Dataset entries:
◇ ◇ ◇ ◇ ◇

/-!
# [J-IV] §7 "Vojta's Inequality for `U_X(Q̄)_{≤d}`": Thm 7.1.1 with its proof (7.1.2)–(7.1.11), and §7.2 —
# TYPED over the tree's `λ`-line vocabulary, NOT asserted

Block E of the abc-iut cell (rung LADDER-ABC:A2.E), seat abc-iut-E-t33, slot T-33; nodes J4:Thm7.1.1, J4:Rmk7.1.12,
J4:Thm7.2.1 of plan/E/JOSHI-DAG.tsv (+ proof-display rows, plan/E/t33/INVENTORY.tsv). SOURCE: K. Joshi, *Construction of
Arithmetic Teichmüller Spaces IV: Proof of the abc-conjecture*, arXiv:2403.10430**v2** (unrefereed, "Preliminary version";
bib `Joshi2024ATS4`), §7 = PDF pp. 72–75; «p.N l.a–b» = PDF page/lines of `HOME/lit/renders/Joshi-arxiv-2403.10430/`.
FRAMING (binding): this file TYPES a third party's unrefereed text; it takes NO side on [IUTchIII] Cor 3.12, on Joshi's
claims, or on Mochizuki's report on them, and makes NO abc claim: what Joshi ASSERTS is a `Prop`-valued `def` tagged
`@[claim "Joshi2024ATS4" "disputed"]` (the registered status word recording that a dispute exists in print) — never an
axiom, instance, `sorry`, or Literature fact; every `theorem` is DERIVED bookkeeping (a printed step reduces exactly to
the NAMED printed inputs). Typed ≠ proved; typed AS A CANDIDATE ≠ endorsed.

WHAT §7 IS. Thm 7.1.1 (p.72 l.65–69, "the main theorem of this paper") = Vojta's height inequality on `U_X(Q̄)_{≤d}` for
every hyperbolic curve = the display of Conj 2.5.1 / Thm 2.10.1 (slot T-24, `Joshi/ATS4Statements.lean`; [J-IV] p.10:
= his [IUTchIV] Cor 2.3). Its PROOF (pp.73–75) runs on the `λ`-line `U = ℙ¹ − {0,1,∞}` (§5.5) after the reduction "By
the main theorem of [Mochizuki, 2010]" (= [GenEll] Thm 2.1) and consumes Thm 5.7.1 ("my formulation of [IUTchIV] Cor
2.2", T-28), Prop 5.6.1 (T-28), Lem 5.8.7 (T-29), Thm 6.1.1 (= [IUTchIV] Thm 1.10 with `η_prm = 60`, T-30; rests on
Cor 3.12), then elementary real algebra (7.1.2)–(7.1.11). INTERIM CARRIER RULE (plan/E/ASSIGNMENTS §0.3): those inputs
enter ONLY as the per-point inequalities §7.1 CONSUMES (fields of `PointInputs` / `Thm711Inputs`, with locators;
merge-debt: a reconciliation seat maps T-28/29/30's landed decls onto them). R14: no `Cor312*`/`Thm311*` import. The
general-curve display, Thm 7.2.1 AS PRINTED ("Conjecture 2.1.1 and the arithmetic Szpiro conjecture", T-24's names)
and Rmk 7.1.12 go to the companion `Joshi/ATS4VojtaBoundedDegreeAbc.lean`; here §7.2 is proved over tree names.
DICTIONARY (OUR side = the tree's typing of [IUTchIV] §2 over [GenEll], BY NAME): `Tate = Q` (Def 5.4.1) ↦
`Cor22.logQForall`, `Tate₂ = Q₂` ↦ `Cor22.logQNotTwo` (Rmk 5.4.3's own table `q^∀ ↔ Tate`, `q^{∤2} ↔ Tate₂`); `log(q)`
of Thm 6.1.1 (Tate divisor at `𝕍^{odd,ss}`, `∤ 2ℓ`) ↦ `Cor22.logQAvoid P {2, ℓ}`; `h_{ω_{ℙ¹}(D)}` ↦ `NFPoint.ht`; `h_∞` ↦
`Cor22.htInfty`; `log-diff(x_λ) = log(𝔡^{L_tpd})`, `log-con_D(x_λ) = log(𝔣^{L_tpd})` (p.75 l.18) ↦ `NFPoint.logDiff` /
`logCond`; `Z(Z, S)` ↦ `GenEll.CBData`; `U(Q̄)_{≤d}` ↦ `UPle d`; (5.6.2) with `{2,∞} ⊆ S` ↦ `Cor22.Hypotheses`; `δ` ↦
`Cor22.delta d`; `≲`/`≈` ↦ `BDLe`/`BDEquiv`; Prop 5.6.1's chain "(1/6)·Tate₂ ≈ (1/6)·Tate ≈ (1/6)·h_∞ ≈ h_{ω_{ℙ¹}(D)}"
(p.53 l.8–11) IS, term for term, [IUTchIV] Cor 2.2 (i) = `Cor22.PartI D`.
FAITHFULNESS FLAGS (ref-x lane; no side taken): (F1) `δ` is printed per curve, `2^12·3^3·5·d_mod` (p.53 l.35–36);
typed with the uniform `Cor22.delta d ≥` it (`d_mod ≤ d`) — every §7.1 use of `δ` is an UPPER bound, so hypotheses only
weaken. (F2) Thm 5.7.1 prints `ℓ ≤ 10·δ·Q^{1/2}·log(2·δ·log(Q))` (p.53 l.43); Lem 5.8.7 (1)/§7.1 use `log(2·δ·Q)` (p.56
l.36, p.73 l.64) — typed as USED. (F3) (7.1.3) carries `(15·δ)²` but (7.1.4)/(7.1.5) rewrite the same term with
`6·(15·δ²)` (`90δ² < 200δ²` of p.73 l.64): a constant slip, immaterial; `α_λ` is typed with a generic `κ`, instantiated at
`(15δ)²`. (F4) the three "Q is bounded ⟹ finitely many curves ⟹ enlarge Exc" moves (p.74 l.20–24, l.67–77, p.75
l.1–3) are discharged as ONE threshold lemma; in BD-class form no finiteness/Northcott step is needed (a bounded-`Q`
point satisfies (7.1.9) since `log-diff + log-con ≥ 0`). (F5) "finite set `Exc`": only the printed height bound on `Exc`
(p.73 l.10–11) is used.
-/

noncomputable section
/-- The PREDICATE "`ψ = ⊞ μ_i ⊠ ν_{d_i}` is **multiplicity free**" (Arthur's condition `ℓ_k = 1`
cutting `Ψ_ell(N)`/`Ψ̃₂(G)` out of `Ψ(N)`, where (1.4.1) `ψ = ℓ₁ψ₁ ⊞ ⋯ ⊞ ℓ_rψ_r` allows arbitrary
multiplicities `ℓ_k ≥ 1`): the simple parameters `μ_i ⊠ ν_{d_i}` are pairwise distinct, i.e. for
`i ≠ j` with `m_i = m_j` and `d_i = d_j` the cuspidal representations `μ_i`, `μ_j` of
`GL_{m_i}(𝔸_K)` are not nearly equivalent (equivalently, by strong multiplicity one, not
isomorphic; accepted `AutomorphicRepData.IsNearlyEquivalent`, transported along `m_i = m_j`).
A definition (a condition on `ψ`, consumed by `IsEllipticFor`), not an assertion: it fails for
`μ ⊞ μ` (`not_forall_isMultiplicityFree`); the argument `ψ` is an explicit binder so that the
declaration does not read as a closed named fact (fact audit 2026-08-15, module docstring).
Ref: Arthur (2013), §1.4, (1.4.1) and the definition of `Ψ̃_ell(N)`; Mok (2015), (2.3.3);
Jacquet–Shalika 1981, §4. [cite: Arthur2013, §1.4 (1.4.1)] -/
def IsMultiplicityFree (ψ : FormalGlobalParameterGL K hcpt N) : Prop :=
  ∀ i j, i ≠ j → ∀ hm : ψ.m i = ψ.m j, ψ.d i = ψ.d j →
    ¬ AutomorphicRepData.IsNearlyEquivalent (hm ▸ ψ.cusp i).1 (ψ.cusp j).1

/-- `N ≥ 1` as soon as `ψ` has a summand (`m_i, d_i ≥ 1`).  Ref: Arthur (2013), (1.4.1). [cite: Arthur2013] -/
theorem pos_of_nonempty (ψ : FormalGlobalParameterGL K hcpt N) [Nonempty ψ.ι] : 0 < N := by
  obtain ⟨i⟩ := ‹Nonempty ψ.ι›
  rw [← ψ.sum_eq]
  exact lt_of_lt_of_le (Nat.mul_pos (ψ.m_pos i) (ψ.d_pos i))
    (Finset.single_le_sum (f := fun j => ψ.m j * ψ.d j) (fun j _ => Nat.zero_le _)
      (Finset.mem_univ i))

◇ ◇ ◇ ◇ ◇

**Instructions for the task**
Look for the line that contains "obtain ⟨i⟩ := ‹Nonempty ψ.ι›" in the entries above. Set it down, along with all later lines, exactly as written.

**Solved problem**
  obtain ⟨i⟩ := ‹Nonempty ψ.ι›
  rw [← ψ.sum_eq]
  exact lt_of_lt_of_le (Nat.mul_pos (ψ.m_pos i) (ψ.d_pos i))
    (Finset.single_le_sum (f := fun j => ψ.m j * ψ.d j) (fun j _ => Nat.zero_le _)
      (Finset.mem_univ i))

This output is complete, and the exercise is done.